The 25 inch bar is pushing it for me with a 60cc saw.  I would use the 20 inch and maybe the 25 inch if needed sparingly.  For me over 20 inches is 70cc saw territory.


----------



## lukem (Nov 26, 2012)

20 is just right for my 361.

You prob won't find yourself picking up that 270 much anymore....


----------



## thetooth (Nov 26, 2012)

Ha great minds think alike ! Is that a kubota in your avatar ? I have a b7500 . I like the Idea of the 25" bar but I don't want to over do it either , just wondering if I should just rent a 70cc with a large bar if I need it . Holding a ms441 in the dealer today with a 25" bar I felt like I needed a tripod 


Jambx said:


> to funny but I posted a thread in the "Wood Shed" on a topic very similar;
> 
> https://www.hearth.com/talk/threads/backup-chainsaw-suggestions.95419/
> 
> If it was me (and from the looks of it I think it will be) I would go for the 25 inch (if you are going to keep the 270). I want a back up saw with more grunt and longer reach - the 361 (and your 362) fit that - go longer I dont think you will regret it.


----------



## thetooth (Nov 26, 2012)

lukem said:


> 20 is just right for my 361.
> 
> You prob won't find yourself picking up that 270 much anymore....

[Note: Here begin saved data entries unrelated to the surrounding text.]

import Summits.QuantumFields.YangMills.Theorems.BalabanUVNodesN12Prop1DirectOfChartHalfOfClassRowL1NearRadiusDatumScaleAtLengthExplicit
import Literature.MathematicalPhysics.QuantumFieldTheory.Balaban1983to89.Node00.MultiScaleFibreChartB
import Literature.MathematicalPhysics.QuantumFieldTheory.Balaban1983to89.B15Prop1WindowDirectPackageNearRadiusAtLengthB
import Summits.QuantumFields.YangMills.Theorems.BalabanUVNodesN12DirectChartCurrentOfSupport
import Literature.MathematicalPhysics.QuantumFieldTheory.Balaban1983to89.B15Sect1InstancesB
import Literature.MathematicalPhysics.QuantumFieldTheory.Balaban1983to89.Node00.LargeFieldBackgroundCoPOfRecordB
import Literature.MathematicalPhysics.QuantumFieldTheory.Balaban1983to89.B15Prop1WindowDirectPackageNearRadiusAtLengthB
import HarnessLib

/-!
# BalabanUVNodes ∕ N12 — (P2c)⁵ᴸ `(iii)_direct` AT THE DATUM SCALE, [15] THEOREM 1 (8) READ AT EACH INSTANCE's OWN LENGTH `k i` (AT-LENGTH EDITION of T1′ ✓p746831 — **BOND-DATUM EDITION** (`…N12Prop1DirectOfChartHalfOfClassRowL1NearRadiusDatumScaleAtLengthExplicitB`, USED DECLARATIONS ONLY)

The print-datum ([Balaban1984PropagatorsII] (2.3)) (γ) twin of `Summits/…/Theorems/BalabanUVNodesN12Prop1DirectOfChartHalfOfClassRowL1NearRadiusDatumScaleAtLengthExplicit.lean`: the declarations of the parent whose STATEMENT reads the determining datum
(`exists_domain_prop1Printed_lfVarOn_std_su2_box_intrinsic_analytic_atZSeqCoPRecord_ofThm1AtLength_ofMinimiserFamily_ofWindowGaugeLetter_ofChartHalfOfClassRowL1NearRadiusDatumScale_explicit`) and which N12's junction of record v14ᴸ uses (dag-n12-c g35 probe-2 census `UsedConstsN12RoadTyped2`, THEOREMS block), re-typed over a
BOND-LEVEL datum `𝔅 : BDetSet` (F0a `B15DeterminingSetsB`) and dag-n12-c's bond-datum chart `Node00.msChartB` (✓p774329; `msChart 𝐁 = msChartB (bondsDet 𝐁)` by `rfl`).  GENERATOR twin
(this seat's `work/g32/gen_thm.py`, block-extracted from the parent's tree bytes): namespace `…N12Prop1DirectOfChartHalfOfClassRowL1NearRadiusDatumScaleAtLengthExplicitB`, SAME short names, `DetSet ↦ BDetSet`, `AgreeOn 𝐁 ↦ AgreeOnB 𝔅`,
`IsMinimizer ↦ IsMinimizerB`, `bondsOf (𝐁 j) ↦ 𝔅 j`, `msChart ∕ constrCard ∕ constrEnum ∕ ConstrSet ↦ …B`, NODE 00 chart lemmas `…msChart… ↦ …msChartB…`; proofs VERBATIM; the parent's
datum-free declarations REUSED BY NAME (`open`), never copied (private plumbing excepted, №366 R2).  The parent's (b) statements are the instances `𝔅 := bondsDet 𝐁`.
L1ᴮ — the LEVEL-1 junction file of N12`s 12Q-DIRECT road AT PRINT`s [II] (2.3) DATUM, GENERIC in the bond-datum family `bd` exactly as dag-n12-c`s F3ᴮ §2 (`B15Prop1WindowDirectPackageNearRadiusAtLengthB`, whose header RE-KEY NOTE is the surgical list): binders `(bd) (hbdk) (hbd0) (hbdΩ)` after `hk1`; every datum argument `Bj ν.M₁ (Z i) (k i) ↦ bd (k i) (maxDomT ν.M₁ (Z i))`, the [15] (8) at-length letter `h15T` over `bd (k i) s.Ω` (inhabited at print`s `bd := lamDatumP` by this seat`s 114 ✓p774580 for instances passing `A‴`), the root letter over `bd (k i) (maxDomT…) j`, the chart-half family letter `hhalf` = 150`s display with the SUPPORT SET `S₀` ∀-bound (applied at the bonds TOUCHING `Ω₁(Z_i)`, `hS₀` from `hbd0`), P1`s plaquette set and the (χ)_W support clause on the bonds TOUCHING `Ω₁(Z_i)` (LOCATED-2), the ℓ² velocity letter through the NEW bond-set lemma `l2Seminorm_le_of_bound_of_suppSet` (`Kc := 12·𝓐₀∕R·√#{touching bonds}`), the conclusion`s carrier `InstOn.stdB ∕ fun177stdB (bgMSCoPOfRecordB …) ν.M₁ bd` (F1ᴮ∕F3ᴮ); proof = the parent`s with the F3ᴮ §2 head.
Cell `pub-ymgap` (HUMAN RULINGS D-0062 ∕ D-0149), seat `pub-ymgap-dag-n12-d` g32 (R134 N12 [B15] s2; the (ii) Theorems-side re-key of N12's road at print's [II] (2.3) datum — director-ym №338 ∕
№343 (E1)(iii-b), FLAG №16 ∕ ruling (α); dag-n12-c DESIGN memo a793b2ebc0b803bf (ii); `N12-ROAD-TWIN-ORDER-2026-08-30.md`).  Count-neutral helper of K1⁹ `stmt-QuantumFields-27364`,
`--kind proof --supports … --as helper`.  THEOREMS ONLY (0 `def`, 0 `instance`, 0 `sorry`).

HONEST FRAMING (director-ym №338 (5)).  PURELY ADDITIVE: the parent stays landed and true on its own text; nothing in it is edited; no displayed premise of any consumer is deleted or
weakened; every hypothesis of the parent stays a hypothesis.  Nothing of Bałaban's analysis asserted; N12 NOT discharged; K0⁷ ∕ K1⁹ NOT closed; counts unmoved (typed 28∕28 · discharged
8∕27, A 8∕28; K 1∕4); one finite 𝕋⁴ programme at fixed ε — R4 closes the conditional rung `BalabanLadder.UV` only; NOT the Yang–Mills mass gap (Clay); nothing continuum ∕ ℝ⁴ ∕ OS.

PARENT's DOCSTRING (the mathematics and the citations; read the site-level `𝐁` as the bond datum `𝔅`):
(see the parent module — not reproduced here, 400-line lint; the citations of every declaration below are carried in its own docstring)
-/

noncomputable section

open Set Finset Metric Filter
open scoped BigOperators Matrix RealInnerProductSpace Real InnerProductSpace Topology Matrix.Norms.L2Operator

namespace Summit.QuantumFields.YangMills.BalabanUVNodes.N12Prop1DirectOfChartHalfOfClassRowL1NearRadiusDatumScaleAtLengthExplicitB

open Literature.MathematicalPhysics.QuantumFieldTheory.Balaban1983to89.B15DeterminingSetsB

It crossed my mind to sell it , but only for a split second . 2 saws is better than 1 , right ?


----------



## Jambx (Nov 26, 2012)

Yep - its a B2920. I moved that 125 foot Red Oak in pieces all this weekend wich had to add up to ~20.000# worth - the B's are a great size tractor (power / weight / lift capacity / foot print etc).

I did push my 18 inch 270 a lot cutting through 30 ~ 40 inch cookies - thats why i think for the larger hard stuff a 361/362 would be a nice addition let alone is a nice fall back in case my 270 wants to take the day off on any given Sunday when my dealer is closed!


----------



## thetooth (Nov 26, 2012)

here is the evidence and the fs70 next to my old fs45 . Oh and I got the new calendar


----------



## Jambx (Nov 26, 2012)

note to self - get to my dealer and get the 2013 Stihl Calender


----------



## thetooth (Nov 26, 2012)

Jambx said:


> note to self - get to my dealer and get the 2013 Stihl Calender


 
Yeah it is a good one .


----------



## jeff_t (Nov 26, 2012)

You can always have both. Five minute job to swap.


----------



## JOHN BOY (Nov 26, 2012)

I'd get the 20. The 361 or 362 can handle the 25 but its pushing it in hard wood.  With a 20 you can cut 40 inch diameter trees.


----------



## thetooth (Nov 26, 2012)

Thanks for the tips I am sticking with the 20"


----------



## Boog (Nov 26, 2012)

I have a 20", 24", 25", 28" bars/chains that will fit my 031AV, 440, 460 saws. What I use most is the 20" on the 031 & 440, and the 24" on the 460. Used the 28" once to try and make some table tops from a big stump. Go for the 20", shorter is better regardless what she says.


----------



## MasterMech (Nov 27, 2012)

I'd unload the MS270, use the cash to buy a MS211 or similar and put what's leftover into some spare chains or PPE gear.  The MS270 is a great saw but it's too heavy to be a "small saw", pretty close to the 362 weight-wise actually, and has nothing approching the MS362's power.  Flipping it for the lighter, smaller, MS211 would actually be fun.


----------



## StihlHead (Nov 27, 2012)

I have had a 360 and many 361s, similar in size and power to the 362, and I can run a 25 inch bar all day long on my 361s and never think twice about it. Falling and bucking with that size bar (and full comp chain) works just fine. Of course, I am a PNW looooong bar kind of guy. 25 is the sweet spot for a 360/1/2, though I would like to try a 22 inch bar on my 361s. They are out there. A lot of them are sold in the PNW with a 28 inch bar... but they do not have the oil capacity to keep the chain lubed on that size bar. One of my current 361s came with a 28 inch bar, and there were obvious burn marks on the bar from not being oiled enough. You can run that length bar on a 360/1/2 (with full skip chain) if you upgrade the oiler with some 460 oil pump parts.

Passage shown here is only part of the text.